What this task involves:
For every line in the records below that holds "family", make a copy.

[Stored data]
◆ ◆ ◆ ◆
import Summits.CriticalPhenomena.CardyFormulaZ2.Theorems.CardyBoundaryCoulombGasStripClusterRatesConfinedGlueTransfer
import HarnessLib

/-!
# End separation and the two-cluster half of `StripClusterRates` imply the CONFINED Cardy-order lower bound

Support file for line `two-cluster-rate-is-stationary-gap` (crux `StripClusterRates`,
stmt-CriticalPhenomena-13878), lead c8, stub `c8_confinedLower_of_sep_kacTwo` (T6b, "SEP + K₂ ⇒ confined
Cardy-order lower bound"); the confined twin of lead c7's `co_cardyOrderTwoLower_of_kacTwo`, modulo END
SEPARATION.

Let `f(M,b)` be the probability (bond percolation on `ℤ²` at `p = 1/2`) of the END-CONFINED block event on
`[0,M]×[0,3b+2]` of lead c6's `…ConfinedGlueTransfer` (two end-confined open long crossings with their fences and
an end-confined dual-open long face crossing in between), and let `γ₂ : ℕ → ℝ` be a family of two-cluster rates
in TRANSFER-MATRIX order (`−log p₂(m,n)/m → γ₂(n)` for every width `n ≥ 1`) with the Kac limit `n·γ₂(n) → 2π`
(the γ₂-half of the crux). Assume moreover

* END SEPARATION `SEP(f)`: `c · p₂(M, 3b+2) ≤ f(M + k(3b+2), b)` for all `b ≥ b₀`, `M ≥ 1`, with absolute
  `c > 0`, `k ≥ 1` (a plain two-cluster crossing upgrades to an end-confined one `k` widths longer at bounded
  cost — an RSW-level hypothesis, NOT proved here);
* the a-priori lower bound `APL(f)`: `exp(−C·A) ≤ f(A(3b+2), b)` for `A ≥ 1`, `b ≥ 2`.

Then the confined event obeys a Cardy-order LOWER bound with exponent `2π`:

  `∃ G, G(A)/A → 2π ∧ ∀ A ≥ 1, ∀ᶠ b, exp(−G(A)) ≤ f(A(3b+2), b)`.

Proof. Write `n = 3b+2`. For `A > k`, `SEP` at `M = (A−k)·n` (note `(A−k)n + kn = An`) and the finite-length
bound `−log p₂(m,n)/(m+1) ≤ γ₂(n)` (`rateTwo_ge_finite`, from sub-multiplicativity of `p₂` in the length) give
`f(A·n, b) ≥ c·p₂((A−k)n, n) ≥ c·exp(−γ₂(n)((A−k)n + 1))`, and
`γ₂(n)((A−k)n + 1) = (A−k)·(n·γ₂(n)) + γ₂(n) ≤ (A−k)(2π + 1/A) + 3 log 2` eventually in `b`
(`n·γ₂(n) ≤ 2π + 1/A` eventually by the Kac limit along `n = 3b+2 → ∞`, and `γ₂ ≤ 3 log 2` by `rateTwo_le`).
For `1 ≤ A ≤ k` use `APL` directly. Hence

  `G(A) := C·A` for `A ≤ k`,  `G(A) := (A−k)(2π + 1/A) + 3 log 2 − log c` for `A > k`

works, and `G(A)/A = (1 − k/A)(2π + 1/A) + O(1/A) → 2π`.

No definitions; `pTwo`, `rateSeqTwo` are the abbreviations of `Negative.KacFromAboveFalse`, and the registered
form `c8_confinedLower_of_sep_kacTwo` abstracts the confined probability as `f` exactly as `cg_rateTwo_le_confined`
does (its defining equation is not even used: only `SEP`, `APL` and the rates enter).

References: [Cardy1998] eq. (bb); [Nolin2008] §4 (separation of arms); M. Fekete (1923).
-/

noncomputable section

open MeasureTheory Filter Topology Set
open Literature.Probability.LatticeModels Literature.Probability.Percolation
open Summit.CriticalPhenomena.CardyFormulaZ2.Theorems.StripClusterRates.Negative (pOne pTwo rateSeqTwo rateSeqOne rateTwo_le)

namespace Summit.CriticalPhenomena.CardyFormulaZ2.Cruxes.StripClusterRates.TwoClusterRateIsStationaryGap

/-! ## §1 Two elementary limits -/

/-- `((A − k)(2π + 1/A) + κ)/A → 2π` as `A → ∞` (`(1 − k/A)(2π + 1/A) → 2π`, `κ/A → 0`). [folklore] -/
theorem cls_tendsto_G_div (k : ℕ) (κ : ℝ) :
    Tendsto (fun A : ℕ ↦ (((A : ℝ) - k) * (2 * Real.pi + 1 / (A : ℝ)) + κ) / A) atTop (𝓝 (2 * Real.pi)) := by
  refine cg_tendsto_add_const_div ?_ κ
  have h1 : Tendsto (fun A : ℕ ↦ 1 / (A : ℝ)) atTop (𝓝 0) := tendsto_one_div_atTop_nhds_zero_nat
  have hk : Tendsto (fun A : ℕ ↦ (k : ℝ) / (A : ℝ)) atTop (𝓝 0) :=
    tendsto_const_nhds.div_atTop tendsto_natCast_atTop_atTop
  have h : Tendsto (fun A : ℕ ↦ (1 - (k : ℝ) / (A : ℝ)) * (2 * Real.pi + 1 / (A : ℝ))) atTop
      (𝓝 ((1 - 0) * (2 * Real.pi + 0))) :=
    (tendsto_const_nhds.sub hk).mul (tendsto_const_nhds.add h1)
  rw [sub_zero, add_zero, one_mul] at h
  refine h.congr' ?_
  filter_upwards [eventually_ge_atTop 1] with A hA
  have hA0 : (A : ℝ) ≠ 0 := by exact_mod_cast Nat.one_le_iff_ne_zero.mp hA
  field_simp

/-- Along the widths `n = 3b+2` the Kac limit gives `(3b+2)·γ₂(3b+2) ≤ 2π + 1/A` eventually in `b`
(`A ≥ 1`); the mirror image of `cuk_eventually_kac_ge`. [folklore] -/
theorem cls_eventually_kac_le {γ₂ : ℕ → ℝ}
    (hK : Tendsto (fun n : ℕ ↦ (n : ℝ) * γ₂ n) atTop (𝓝 (2 * Real.pi))) {A : ℕ} (hA : 1 ≤ A) :
    ∀ᶠ b : ℕ in atTop, ((3 * b + 2 : ℕ) : ℝ) * γ₂ (3 * b + 2) ≤ 2 * Real.pi + 1 / (A : ℝ) := by
  have hA' : (0 : ℝ) < A := by exact_mod_cast hA
  have hlt : 2 * Real.pi < 2 * Real.pi + 1 / (A : ℝ) := by
    have : (0 : ℝ) < 1 / (A : ℝ) := by positivity
    linarith
  have h3 : Tendsto (fun b : ℕ ↦ 3 * b + 2) atTop atTop :=
    tendsto_atTop_mono (fun b : ℕ ↦ (by omega : b ≤ 3 * b + 2)) tendsto_id
  exact (hK.comp h3).eventually_le_const hlt

/-! ## §2 The long blocks: end separation and the finite-length rate bound -/

/-- The finite-length rate bound in exponential form: `exp(−γ·(m+1)) ≤ p₂(m,n)` for every `m`, every width
`n ≥ 1` and every limit `γ` of `−log p₂(·,n)/·` (`rateTwo_ge_finite`, `p₂ > 0`). [folklore] -/
theorem cls_exp_le_pTwo {n : ℕ} (hn : 1 ≤ n) {γ : ℝ} (h : Tendsto (rateSeqTwo n) atTop (𝓝 γ)) (m : ℕ) :
    Real.exp (-(γ * ((m : ℝ) + 1))) ≤ pTwo m n := by
  have hfin := rateTwo_ge_finite hn h m
  have hp := co_pTwo_pos hn m
  rw [div_le_iff₀ (by positivity)] at hfin
  calc Real.exp (-(γ * ((m : ℝ) + 1))) ≤ Real.exp (Real.log (pTwo m n)) := Real.exp_le_exp.2 (by linarith)
    _ = pTwo m n := Real.exp_log hp

/-- **Long blocks.** Under end separation with constants `c > 0`, `b₀`, `k`
(`c·p₂(M, 3b+2) ≤ f(M + k(3b+2), b)` for `b ≥ b₀`, `M ≥ 1`) and two-cluster rates `γ₂` with the Kac limit
`n·γ₂(n) → 2π`: for every `A > k`, eventually in `b`,
`exp(−((A−k)(2π + 1/A) + 3 log 2 − log c)) ≤ f(A(3b+2), b)`. [folklore] -/
theorem cls_long_blocks (f : ℕ → ℕ → ℝ) {c : ℝ} (hc : 0 < c) {b₀ k : ℕ}
    (hsep : ∀ b : ℕ, b₀ ≤ b → ∀ M : ℕ, 1 ≤ M → c * pTwo M (3 * b + 2) ≤ f (M + k * (3 * b + 2)) b)
    {γ₂ : ℕ → ℝ} (h₂ : ∀ n : ℕ, 1 ≤ n → Tendsto (rateSeqTwo n) atTop (𝓝 (γ₂ n)))
    (hK : Tendsto (fun n : ℕ ↦ (n : ℝ) * γ₂ n) atTop (𝓝 (2 * Real.pi))) {A : ℕ} (hkA : k < A) :
    ∀ᶠ b : ℕ in atTop, Real.exp (-(((A : ℝ) - k) * (2 * Real.pi + 1 / (A : ℝ)) +
      (3 * Real.log 2 - Real.log c))) ≤ f (A * (3 * b + 2)) b := by
  have hA : 1 ≤ A := by omega
  have hAk' : (0 : ℝ) ≤ (A : ℝ) - k := by
    have : (k : ℝ) ≤ A := by exact_mod_cast hkA.le
    linarith
  filter_upwards [cls_eventually_kac_le hK hA, eventually_ge_atTop b₀] with b hb hbb₀
  set n : ℕ := 3 * b + 2 with hn
  have hn1 : 1 ≤ n := by omega
  have hM : 1 ≤ (A - k) * n := by
    have h1 : 1 ≤ A - k := by omega
    calc 1 = 1 * 1 := rfl
      _ ≤ (A - k) * n := Nat.mul_le_mul h1 hn1
  have hsepb := hsep b hbb₀ ((A - k) * n) hM
  have heq : (A - k) * n + k * n = A * n := by rw [← Nat.add_mul, Nat.sub_add_cancel hkA.le]
  rw [heq] at hsepb
  have hexp := cls_exp_le_pTwo hn1 (h₂ n hn1) ((A - k) * n)
  have hγle : γ₂ n ≤ 3 * Real.log 2 := rateTwo_le hn1 (h₂ n hn1)
  have hcast : (((A - k) * n : ℕ) : ℝ) = ((A : ℝ) - k) * n := by
    rw [Nat.cast_mul, Nat.cast_sub hkA.le]
  have hbound : γ₂ n * ((((A - k) * n : ℕ) : ℝ) + 1) ≤
      ((A : ℝ) - k) * (2 * Real.pi + 1 / (A : ℝ)) + 3 * Real.log 2 := by
    rw [hcast]
    calc γ₂ n * (((A : ℝ) - k) * n + 1) = ((A : ℝ) - k) * ((n : ℝ) * γ₂ n) + γ₂ n := by ring
      _ ≤ ((A : ℝ) - k) * (2 * Real.pi + 1 / (A : ℝ)) + 3 * Real.log 2 :=
          add_le_add (mul_le_mul_of_nonneg_left hb hAk') hγle
  have hrew : -(((A : ℝ) - k) * (2 * Real.pi + 1 / (A : ℝ)) + (3 * Real.log 2 - Real.log c)) =
      Real.log c + -(((A : ℝ) - k) * (2 * Real.pi + 1 / (A : ℝ)) + 3 * Real.log 2) := by ring
  calc Real.exp (-(((A : ℝ) - k) * (2 * Real.pi + 1 / (A : ℝ)) + (3 * Real.log 2 - Real.log c)))
      = c * Real.exp (-(((A : ℝ) - k) * (2 * Real.pi + 1 / (A : ℝ)) + 3 * Real.log 2)) := by
        rw [hrew, Real.exp_add, Real.exp_log hc]
    _ ≤ c * Real.exp (-(γ₂ n * ((((A - k) * n : ℕ) : ℝ) + 1))) :=
        mul_le_mul_of_nonneg_left (Real.exp_le_exp.2 (neg_le_neg hbound)) hc.le
    _ ≤ c * pTwo ((A - k) * n) n := mul_le_mul_of_nonneg_left hexp hc.le
    _ ≤ f (A * n) b := hsepb

/-! ## §3 The confined Cardy-order lower bound -/

/-- **End separation and the γ₂-half of the crux imply the confined Cardy-order lower bound** (`f`
abstracted as in `cg_rateTwo_le_confined`): under `SEP(f)` (constants `c, b₀, k`), the a-priori bound `APL(f)`
(constant `C`), two-cluster rates `−log p₂(m,n)/m → γ₂(n)` (`n ≥ 1`) and the Kac limit `n·γ₂(n) → 2π`, the
function `G(A) := C·A` for `A ≤ k`, `G(A) := (A−k)(2π + 1/A) + 3 log 2 − log c` for `A > k` satisfies
`G(A)/A → 2π` and, for every `A ≥ 1`, `exp(−G(A)) ≤ f(A(3b+2), b)` eventually in `b`.
[cite: Cardy1998, eq. (bb)] -/
theorem cls_confinedLower (f : ℕ → ℕ → ℝ)
    (hsep : ∃ c : ℝ, 0 < c ∧ ∃ b₀ k : ℕ, 1 ≤ k ∧ ∀ b : ℕ, b₀ ≤ b → ∀ M : ℕ, 1 ≤ M →
      c * pTwo M (3 * b + 2) ≤ f (M + k * (3 * b + 2)) b)
    (hapl : ∃ C : ℝ, 0 < C ∧ ∀ A b : ℕ, 1 ≤ A → 2 ≤ b → Real.exp (-(C * A)) ≤ f (A * (3 * b + 2)) b)
    {γ₂ : ℕ → ℝ} (h₂ : ∀ n : ℕ, 1 ≤ n → Tendsto (rateSeqTwo n) atTop (𝓝 (γ₂ n)))
    (hK : Tendsto (fun n : ℕ ↦ (n : ℝ) * γ₂ n) atTop (𝓝 (2 * Real.pi))) :
    ∃ G : ℕ → ℝ, Tendsto (fun A : ℕ ↦ G A / A) atTop (𝓝 (2 * Real.pi)) ∧
      ∀ A : ℕ, 1 ≤ A → ∀ᶠ b : ℕ in atTop, Real.exp (-G A) ≤ f (A * (3 * b + 2)) b := by
  obtain ⟨c, hc, b₀, k, _, hsep⟩ := hsep
  obtain ⟨C, _, hapl⟩ := hapl
  refine ⟨fun A ↦ if A ≤ k then C * A else
      ((A : ℝ) - k) * (2 * Real.pi + 1 / (A : ℝ)) + (3 * Real.log 2 - Real.log c), ?_, fun A hA ↦ ?_⟩
  · refine (cls_tendsto_G_div k (3 * Real.log 2 - Real.log c)).congr' ?_
    filter_upwards [eventually_gt_atTop k] with A hA
    rw [if_neg (not_le.2 hA)]
  · by_cases hAk : A ≤ k
    · simp only [if_pos hAk]
      filter_upwards [eventually_ge_atTop 2] with b hb
      exact hapl A b hA hb
    · simp only [if_neg hAk]
      exact cls_long_blocks f hc hsep h₂ hK (not_le.1 hAk)

/-- **Registered form** (stub `c8_confinedLower_of_sep_kacTwo` of stmt-CriticalPhenomena-13878, lead c8; T6b):
with `f(M,b)` the probability of the end-confined block event on `[0,M]×[0,3b+2]`, END SEPARATION `SEP(f)` and the
a-priori bound `APL(f)`, every family `γ₂` of two-cluster rates with the Kac limit `n·γ₂(n) → 2π` yields `G` with
`G(A)/A → 2π` and `exp(−G(A)) ≤ f(A(3b+2), b)` eventually in `b`, for every `A ≥ 1` (= `cls_confinedLower`; the
necessary direction of the confined half CL of CO₂, modulo end separation). [cite: Cardy1998, eq. (bb)] -/
theorem c8_confinedLower_of_sep_kacTwo : ∀ f : ℕ → ℕ → ℝ, f = (fun M b : ℕ => (bondPercolation (zdGraph 2) half).real ((openCrossing {z ∈ (rectangle M (3 * b + 2) : Set (Site 2)) | (z 0 ≤ (b : ℤ) ∨ (M : ℤ) ≤ z 0 + b) → z 1 ≤ (b : ℤ)} (leftSide M (3 * b + 2) : Set (Site 2)) (rightSide M (3 * b + 2) : Set (Site 2)) ∩ tbCrossing b b ∩ openCrossing {z ∈ (rectangle M (3 * b + 2) : Set (Site 2)) | (z 0 ≤ (b : ℤ) ∨ (M : ℤ) ≤ z 0 + b) → 2 * (b : ℤ) + 2 ≤ z 1} (leftSide M (3 * b + 2) : Set (Site 2)) (rightSide M (3 * b + 2) : Set (Site 2)) ∩ (BondConfig.relabel (sym2Equiv (Site.shift (-pt 0 (2 * (b : ℤ) + 2))))) ⁻¹' tbCrossing b b) ∩ (dualConfig ⁻¹' openCrossing {z ∈ ((· + pt (-1) 0) '' (rectangle (M + 1) (3 * b + 1) : Set (Site 2))) | (z 0 ≤ (b : ℤ) ∨ (M : ℤ) ≤ z 0 + b) → (b : ℤ) + 1 ≤ z 1 ∧ z 1 ≤ 2 * (b : ℤ)} ((· + pt (-1) 0) '' (leftSide (M + 1) (3 * b + 1) : Set (Site 2))) ((· + pt (-1) 0) '' (rightSide (M + 1) (3 * b + 1) : Set (Site 2)))))) → (∃ c : ℝ, 0 < c ∧ ∃ b₀ k : ℕ, 1 ≤ k ∧ ∀ b : ℕ, b₀ ≤ b → ∀ M : ℕ, 1 ≤ M → c * pTwo M (3 * b + 2) ≤ f (M + k * (3 * b + 2)) b) → (∃ C : ℝ, 0 < C ∧ ∀ A b : ℕ, 1 ≤ A → 2 ≤ b → Real.exp (-(C * A)) ≤ f (A * (3 * b + 2)) b) → ∀ γ₂ : ℕ → ℝ, (∀ n : ℕ, 1 ≤ n → Tendsto (rateSeqTwo n) atTop (𝓝 (γ₂ n))) → Tendsto (fun n : ℕ ↦ (n : ℝ) * γ₂ n) atTop (𝓝 (2 * Real.pi)) → (∃ G : ℕ → ℝ, Tendsto (fun A : ℕ ↦ G A / A) atTop (𝓝 (2 * Real.pi)) ∧ ∀ A : ℕ, 1 ≤ A → ∀ᶠ b : ℕ in atTop, Real.exp (-G A) ≤ f (A * (3 * b + 2)) b) :=
  fun f _ hsep hapl _ h₂ hK => cls_confinedLower f hsep hapl h₂ hK

end Summit.CriticalPhenomena.CardyFormulaZ2.Cruxes.StripClusterRates.TwoClusterRateIsStationaryGap

end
◆ ◆ ◆ ◆
Task answer:
an end-confined dual-open long face crossing in between), and let `γ₂ : ℕ → ℝ` be a family of two-cluster rates
a-priori bound `APL(f)`, every family `γ₂` of two-cluster rates with the Kac limit `n·γ₂(n) → 2π` yields `G` with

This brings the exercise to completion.